What you need to do — Check each line of the listing below for the string "letI", and copy the ones that have it.

#### Records for this task

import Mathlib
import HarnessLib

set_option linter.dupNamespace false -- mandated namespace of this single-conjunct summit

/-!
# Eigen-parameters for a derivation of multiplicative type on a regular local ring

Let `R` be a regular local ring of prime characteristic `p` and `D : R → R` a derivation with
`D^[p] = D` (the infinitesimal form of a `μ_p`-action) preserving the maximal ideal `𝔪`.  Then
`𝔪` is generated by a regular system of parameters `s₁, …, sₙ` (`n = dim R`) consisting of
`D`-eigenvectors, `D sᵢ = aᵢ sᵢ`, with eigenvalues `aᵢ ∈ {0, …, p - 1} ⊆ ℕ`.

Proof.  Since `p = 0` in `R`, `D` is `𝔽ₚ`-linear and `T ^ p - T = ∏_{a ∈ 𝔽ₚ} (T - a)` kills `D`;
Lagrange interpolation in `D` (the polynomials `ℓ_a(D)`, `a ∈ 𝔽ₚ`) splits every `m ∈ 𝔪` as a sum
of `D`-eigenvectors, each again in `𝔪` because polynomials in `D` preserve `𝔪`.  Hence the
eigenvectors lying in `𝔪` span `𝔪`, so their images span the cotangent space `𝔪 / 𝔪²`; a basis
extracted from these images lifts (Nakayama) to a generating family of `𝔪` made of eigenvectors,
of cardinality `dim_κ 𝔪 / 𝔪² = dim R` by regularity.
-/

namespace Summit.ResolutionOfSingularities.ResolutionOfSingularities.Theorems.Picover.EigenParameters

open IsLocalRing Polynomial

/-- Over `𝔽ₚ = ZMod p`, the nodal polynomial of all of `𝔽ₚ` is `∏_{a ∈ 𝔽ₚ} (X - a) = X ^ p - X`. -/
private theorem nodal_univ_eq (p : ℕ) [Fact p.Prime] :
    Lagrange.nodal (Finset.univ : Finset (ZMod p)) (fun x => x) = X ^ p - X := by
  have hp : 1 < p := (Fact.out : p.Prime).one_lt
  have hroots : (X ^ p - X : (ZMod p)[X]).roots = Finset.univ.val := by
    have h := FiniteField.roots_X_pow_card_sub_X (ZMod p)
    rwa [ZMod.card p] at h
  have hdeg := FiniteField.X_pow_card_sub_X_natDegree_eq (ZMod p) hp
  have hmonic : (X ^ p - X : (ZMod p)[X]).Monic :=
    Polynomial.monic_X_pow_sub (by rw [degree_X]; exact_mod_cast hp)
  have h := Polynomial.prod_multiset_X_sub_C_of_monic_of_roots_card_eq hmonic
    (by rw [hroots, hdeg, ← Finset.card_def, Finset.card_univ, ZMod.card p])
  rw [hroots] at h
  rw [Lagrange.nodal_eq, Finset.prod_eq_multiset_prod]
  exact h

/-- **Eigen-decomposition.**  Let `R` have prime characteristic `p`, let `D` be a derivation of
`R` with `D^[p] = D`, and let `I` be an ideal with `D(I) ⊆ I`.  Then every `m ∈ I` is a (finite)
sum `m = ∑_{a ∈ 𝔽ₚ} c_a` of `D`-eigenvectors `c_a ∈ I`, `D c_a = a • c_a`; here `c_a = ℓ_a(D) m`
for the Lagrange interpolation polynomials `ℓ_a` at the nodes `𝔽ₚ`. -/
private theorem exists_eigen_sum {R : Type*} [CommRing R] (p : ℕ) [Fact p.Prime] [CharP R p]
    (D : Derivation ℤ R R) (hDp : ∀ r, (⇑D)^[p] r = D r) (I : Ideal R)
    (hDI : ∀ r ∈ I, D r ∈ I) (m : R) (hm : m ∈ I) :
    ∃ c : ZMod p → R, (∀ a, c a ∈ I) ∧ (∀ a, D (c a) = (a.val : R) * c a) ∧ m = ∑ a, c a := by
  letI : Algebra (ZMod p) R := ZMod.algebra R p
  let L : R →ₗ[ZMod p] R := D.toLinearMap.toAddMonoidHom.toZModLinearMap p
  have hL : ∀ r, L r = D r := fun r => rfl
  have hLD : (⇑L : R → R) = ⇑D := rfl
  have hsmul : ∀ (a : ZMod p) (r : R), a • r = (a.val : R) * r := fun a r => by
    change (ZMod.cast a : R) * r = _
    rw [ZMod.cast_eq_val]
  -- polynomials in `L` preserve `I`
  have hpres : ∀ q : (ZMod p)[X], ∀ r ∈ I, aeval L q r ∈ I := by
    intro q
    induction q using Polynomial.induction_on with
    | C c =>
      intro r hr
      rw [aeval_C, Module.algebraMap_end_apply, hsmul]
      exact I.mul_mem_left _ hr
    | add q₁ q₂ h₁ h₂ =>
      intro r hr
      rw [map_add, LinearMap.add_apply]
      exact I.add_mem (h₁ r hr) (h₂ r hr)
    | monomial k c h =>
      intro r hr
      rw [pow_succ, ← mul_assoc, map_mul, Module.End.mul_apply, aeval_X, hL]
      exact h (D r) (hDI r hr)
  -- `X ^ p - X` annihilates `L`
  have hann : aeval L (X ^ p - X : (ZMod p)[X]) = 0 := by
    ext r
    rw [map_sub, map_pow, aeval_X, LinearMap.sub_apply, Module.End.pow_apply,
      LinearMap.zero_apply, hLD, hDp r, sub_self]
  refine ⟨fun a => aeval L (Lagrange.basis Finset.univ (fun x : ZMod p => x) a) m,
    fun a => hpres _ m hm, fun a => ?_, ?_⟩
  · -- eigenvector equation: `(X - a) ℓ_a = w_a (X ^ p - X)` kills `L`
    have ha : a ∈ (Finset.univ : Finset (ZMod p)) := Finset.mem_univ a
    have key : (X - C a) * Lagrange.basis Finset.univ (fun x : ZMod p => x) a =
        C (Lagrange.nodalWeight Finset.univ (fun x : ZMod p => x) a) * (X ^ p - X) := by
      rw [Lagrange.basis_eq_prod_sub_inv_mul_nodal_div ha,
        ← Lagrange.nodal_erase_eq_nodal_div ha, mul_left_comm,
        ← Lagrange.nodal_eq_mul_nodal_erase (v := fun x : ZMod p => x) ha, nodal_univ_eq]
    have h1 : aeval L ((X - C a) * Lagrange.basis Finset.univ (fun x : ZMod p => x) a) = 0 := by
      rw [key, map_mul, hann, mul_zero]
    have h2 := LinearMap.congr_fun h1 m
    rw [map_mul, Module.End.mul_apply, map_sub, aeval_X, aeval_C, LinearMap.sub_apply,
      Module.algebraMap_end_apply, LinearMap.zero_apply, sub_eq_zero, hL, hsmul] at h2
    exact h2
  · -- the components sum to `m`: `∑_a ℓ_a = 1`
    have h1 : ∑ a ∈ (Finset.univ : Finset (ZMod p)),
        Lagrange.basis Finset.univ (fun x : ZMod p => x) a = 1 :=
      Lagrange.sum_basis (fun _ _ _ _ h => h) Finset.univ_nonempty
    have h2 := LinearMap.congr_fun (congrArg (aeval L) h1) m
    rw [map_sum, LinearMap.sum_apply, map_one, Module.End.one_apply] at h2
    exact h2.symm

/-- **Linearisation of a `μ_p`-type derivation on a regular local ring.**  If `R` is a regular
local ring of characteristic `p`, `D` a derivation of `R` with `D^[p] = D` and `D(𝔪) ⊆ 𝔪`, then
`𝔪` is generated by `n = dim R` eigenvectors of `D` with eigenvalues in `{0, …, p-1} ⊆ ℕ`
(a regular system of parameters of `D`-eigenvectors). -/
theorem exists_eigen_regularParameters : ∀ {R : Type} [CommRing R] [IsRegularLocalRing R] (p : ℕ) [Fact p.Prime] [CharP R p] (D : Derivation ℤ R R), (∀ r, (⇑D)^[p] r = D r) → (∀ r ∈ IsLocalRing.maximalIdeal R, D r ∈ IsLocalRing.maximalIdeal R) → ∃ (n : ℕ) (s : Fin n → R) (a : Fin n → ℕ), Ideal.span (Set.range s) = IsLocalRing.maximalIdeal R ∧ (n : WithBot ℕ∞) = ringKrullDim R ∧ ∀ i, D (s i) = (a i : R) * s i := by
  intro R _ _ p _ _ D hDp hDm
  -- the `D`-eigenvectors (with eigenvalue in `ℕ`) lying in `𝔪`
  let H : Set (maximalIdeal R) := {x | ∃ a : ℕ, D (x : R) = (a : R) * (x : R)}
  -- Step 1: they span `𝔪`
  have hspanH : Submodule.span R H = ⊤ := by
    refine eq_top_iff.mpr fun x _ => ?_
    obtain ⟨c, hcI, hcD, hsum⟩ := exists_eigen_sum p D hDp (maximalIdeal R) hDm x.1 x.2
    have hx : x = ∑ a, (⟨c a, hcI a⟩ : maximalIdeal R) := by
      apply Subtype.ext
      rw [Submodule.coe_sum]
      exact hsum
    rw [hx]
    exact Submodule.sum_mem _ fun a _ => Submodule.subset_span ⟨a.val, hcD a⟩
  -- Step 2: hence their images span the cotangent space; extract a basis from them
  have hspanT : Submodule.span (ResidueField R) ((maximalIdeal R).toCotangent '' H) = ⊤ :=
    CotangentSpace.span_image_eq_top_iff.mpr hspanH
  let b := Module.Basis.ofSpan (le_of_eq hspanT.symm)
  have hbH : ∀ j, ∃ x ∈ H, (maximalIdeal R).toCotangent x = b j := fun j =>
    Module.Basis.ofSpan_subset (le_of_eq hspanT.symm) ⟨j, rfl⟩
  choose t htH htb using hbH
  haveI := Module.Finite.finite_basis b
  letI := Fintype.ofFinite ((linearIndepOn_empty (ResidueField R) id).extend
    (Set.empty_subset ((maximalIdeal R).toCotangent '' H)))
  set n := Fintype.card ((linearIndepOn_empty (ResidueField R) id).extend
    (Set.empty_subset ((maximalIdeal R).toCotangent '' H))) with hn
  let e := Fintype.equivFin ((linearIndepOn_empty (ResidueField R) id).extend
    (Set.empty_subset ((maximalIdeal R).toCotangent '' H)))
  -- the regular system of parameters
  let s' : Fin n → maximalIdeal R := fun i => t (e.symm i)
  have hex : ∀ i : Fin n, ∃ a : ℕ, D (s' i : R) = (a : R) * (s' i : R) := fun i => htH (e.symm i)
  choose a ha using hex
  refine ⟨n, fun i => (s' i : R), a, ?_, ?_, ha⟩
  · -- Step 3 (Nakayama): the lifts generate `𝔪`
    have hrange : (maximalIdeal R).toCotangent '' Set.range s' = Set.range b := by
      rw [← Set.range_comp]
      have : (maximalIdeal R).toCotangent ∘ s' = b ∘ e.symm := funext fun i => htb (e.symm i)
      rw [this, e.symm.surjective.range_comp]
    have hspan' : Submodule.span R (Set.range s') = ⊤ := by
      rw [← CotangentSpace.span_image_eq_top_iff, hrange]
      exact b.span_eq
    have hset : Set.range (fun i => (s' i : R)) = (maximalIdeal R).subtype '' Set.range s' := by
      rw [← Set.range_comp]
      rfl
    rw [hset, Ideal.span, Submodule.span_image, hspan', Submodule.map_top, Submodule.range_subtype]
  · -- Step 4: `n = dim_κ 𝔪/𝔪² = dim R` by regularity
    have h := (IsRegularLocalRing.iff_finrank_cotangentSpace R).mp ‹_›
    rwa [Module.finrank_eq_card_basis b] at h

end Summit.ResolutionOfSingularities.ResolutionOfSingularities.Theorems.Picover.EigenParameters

########

Solution to this exercise —
  letI : Algebra (ZMod p) R := ZMod.algebra R p
  letI := Fintype.ofFinite ((linearIndepOn_empty (ResidueField R) id).extend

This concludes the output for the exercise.